Solve the equation. Choose the method you prefer to use. Check your answer.
b/13 - 9b/13 = 48/13
b=
To solve the equation b/13 - 9b/13 = 48/13, we can combine the like terms on the left side of the equation:
b/13 - 9b/13 = (b - 9b)/13 = -8b/13
So the equation becomes -8b/13 = 48/13.
To isolate the variable b, we can multiply both sides of the equation by 13:
13 * (-8b/13) = 13 * (48/13)
-8b = 48
Dividing both sides of the equation by -8 gives us:
b = 48/(-8)
b = -6
To check our answer, we substitute b = -6 back into the original equation:
-6/13 - (9 * -6)/13 = 48/13
Simplifying the left side, we get:
-6/13 + 54/13 = 48/13
Combining the like terms, we have:
48/13 = 48/13
Since the equation is true, our answer b = -6 is correct.
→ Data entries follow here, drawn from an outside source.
/-- **`BSD(E,3)` for `376065h1`** (`N = 376065 = 3²·5·61·137`; additive at `3` (`v₃(N) = 2`), `E[3]` irreducible (class X4); `#tors = 2`, `∏c = 8`
(`3 ∤ #tors·∏c`), `r_an = 1`, **`#Ш_an = 9`**, galrep 2B (no 3-code: `ρ̄_{E,3}` onto), generator `(560, 10944)`; residue class of A2 state
`45ab5fdd`, (3,'X4') the SOLE open cell). HEEGNER INDEX (upper half): fields with `ord₃ m ≥ 2` before the certificate field: none. `D = -56` (56 =
2³·7; every prime of `N` split, `3 ∤ D`): **`m = 24`, `ord₃ m = 1`** (`ρ = ĥ(y_K)/ĥ(x) = 144.00…`; `L′(E,1) = 11.73733589…`,
`L(E^D,1) = 0.91259609…`, `ĥ(x) = 4.52211674…`) — engine 1 (j303974) = engine 2 (j304100; EQUAL `m = 24`, `ord₃ m = 1`, dev. ≤ 9.9e-15, checks true;
`3`-saturation witness prime [29, 30], `E(K)[3] = 0` witness prime [11, 'inert', 140]); twist `E^D` (stage C j304101): minimal model
`[0, 0, 0, -230355468, 1455187153392]`, `N_{E^D} = 1179339840`, root number `+1`, `L(E^D,1) = 0.91259609… ≠ 0` ⇒ `r_an(E^D) = 0`; `#tors = 2`,
`∏c = 64`, `#Ш_an(E^D) = 1` — `3 ∤ #tors·#Ш_an(E^D)` (BSD-shape: the squeeze forces `Ш(E^D)[3] = 0`). DESCENT (lower half): engine C x11b `desc3lib`
(j305968): octic `A` disc `-6666999292684884616875`, `S = [3, 5, 61, 137]`, `Cl(A) = [3, [3]]`, `bnfcertify(A,1) = 1`, `15` generators 3-saturated,
`dim H¹(ℚ,E[3];S) = 3`, **`dim Sel^(3)(E/ℚ) = 3`** (expected 3: MATCH), generator in `Sel`, mode `GRH(3sat)`, cert `certs/cert_376065h1.gp`
`4367c5088fccc320…`; engine E x10b `desc3full_e2` (j305969): `Cl = [3, [3]]`, `Cl_S = [1, []]`, `15` generators, `bnfcertify = -2`, `dim H¹ = 3`,
**`dim Sel^(3)(E/ℚ) = 3`**, mode `LOWERBOUND` — TWO independent implementations, descent grade **LL** (E = equality EXACT, L = three independent
EXACTLY verified Selmer elements = the unconditional LOWER bound `dim ≥ 3`; the kit uses only `3³ ≤ #Sel`) ⇒ `27 ≤ #Sel^(3)(E/ℚ)`, `Ш(E)[3] ≠ 0` —
the lower half. Witnesses mod `3` `(ℓ,#Ẽ(𝔽_ℓ))` = `(11,10)` (`a = 2`: `X² − aX + ℓ` root-free over `𝔽₃`), `(67,66)` (`ℓ ≡ 1`, `a = 2 ≡ 2 (mod 3)`,
`9 ∤ #Ẽ`). `|Δ| = ∏` over `[(3, 9), (5, 5), (61, 2), (137, 2)]`. Kernel: minimality, onto, `3 ∣ #Ш` from `hSel`; displayed: `hGZK hCT hKo hB`,
Heegner datum (`hK hH hP hnt hI`), twist datum (`Wd hWd hrD`), `hr hq hv`, `hSel : 3³ ≤ #Sel^(3)(E/ℚ)`.
[cite: McCallumLMS1991, §1 Theorem (Kolyvagin), p. 296] [cite: SilvermanAEC2009, Thm. X.4.2(a) and Thm. X.4.14] [cite: Serre1972, §2.4 Prop. 15] [cite: Cremona2006, Table 1 (label 376065h1)] -/
theorem bsdp_q376065h1_3 (hGZK : rank_eq_analyticRank_of_analyticRank_le_one)
    (hCT : exists_casselsTate_pairing (K := ℚ)) (W : WeierstrassCurve ℚ)
    (hW : W = ⟨1, -1, 0, -73455, -8267824⟩) {N : ℕ} [NeZero N] {K : Type} [Field K] [NumberField K]
    (hKo : kolyvagin N W K) (hB : Kolyvagin1990_padicValNat_card_sha_le N W K) (hK : IsImaginaryQuadratic K)
    (hH : SatisfiesHeegnerHypothesis N K) {P : (W.baseChange K).toAffine.Point} (hP : IsHeegnerPoint N W K P)
    (hnt : ¬ IsOfFinAddOrder P) (hI : padicValNat 3 (AddSubgroup.zmultiples P).index ≤ 1)
    (Wd : WeierstrassCurve ℚ) [Wd.IsElliptic]
    (hWd : ∃ C : VariableChange ℚ, C • W.quadraticTwist ((NumberField.discr K : ℤ) : ℚ) = Wd)
    (hrD : Wd.analyticRank ≤ 1) (hr : W.analyticRank = 1)
    {q : ℚ} (hq : shaAn W = (q : ℂ)) (hv : padicValRat 3 q = 2)
    (hSel : 3 ^ 3 ≤ Nat.card (W.selmerGroup (3 : ℤ))) : BSDp W 3 :=
  bsdp_three_of_kolyvaginIndexLeOne_of_le_card_selmer_of_irr_of_order 1 (-1) 0 (-73455) (-8267824)
    (Supersingular.isGloballyMinimal_of_krausCriterion₃_factored 1 (-1) 0 (-73455) (-8267824) [(3, 9), (5, 5), (61, 2), (137, 2)] (by decide +kernel)
      (by intro t ht; fin_cases ht <;> norm_num) (by decide +kernel))
    11 67 (by norm_num) (by norm_num) (by decide) (by decide) (by decide) (by decide) (by decide +kernel) (by decide +kernel)
    (n₁ := 10) (n₂ := 66) (by decide +kernel) (by decide +kernel) (by decide) (by decide) (by decide) (by decide)
    hGZK hCT W hW hKo hB hK hH hP hnt hI Wd hWd hrD hr hq hv hSel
To solve the equation b/13 - 9b/13 = 48/13, we can use the method of combining like terms.
First, let's combine the terms on the left side of the equation:
b/13 - 9b/13 = (b - 9b)/13
Simplifying further, we have:
(b - 9b)/13 = -8b/13
Now, we can rewrite the equation as:
-8b/13 = 48/13
To isolate the variable b, we can multiply both sides of the equation by 13:
13 * (-8b/13) = 13 * (48/13)
This simplifies to:
-8b = 48
Finally, we solve for b by dividing both sides of the equation by -8:
b = 48 / -8
Dividing, we find:
b = -6
To verify if this answer is correct, let's substitute the value of b back into the original equation:
(-6/13) - 9(-6/13) = 48/13
Calculating:
-6/13 + 54/13 = 48/13
Combining the terms on the left side, we get:
48/13 = 48/13
Since both sides of the equation are equal, our solution of b = -6 is correct.
To solve the equation b/13 - 9b/13 = 48/13, we can begin by combining the two fractions on the left side of the equation:
b/13 - 9b/13 = (b - 9b) /13 = -8b/13
The equation now becomes -8b/13 = 48/13.
To isolate the variable b, we can multiply both sides of the equation by the reciprocal of -8/13, which is -13/8. This will result in:
(-13/8) * (-8b/13) = (-13/8) * (48/13)
After simplifying, we have:
b = -624/104
Further simplification can be done by dividing both the numerator and denominator by their greatest common divisor (GCD) since -624 and 104 are both divisible by 8:
b = -624/104 = -6/1
Therefore, the solution to the equation b/13 - 9b/13 = 48/13 is b = -6.
To check our answer, we can substitute b = -6 back into the original equation:
(-6)/13 - 9(-6)/13 = 48/13.
After simplification, we have:
-6/13 + 54/13 = 48/13
Now, adding the fractions on the left side of the equation:
(-6 + 54) / 13 = 48/13
48/13 = 48/13
Since both sides of the equation are equal, our solution of b = -6 is correct.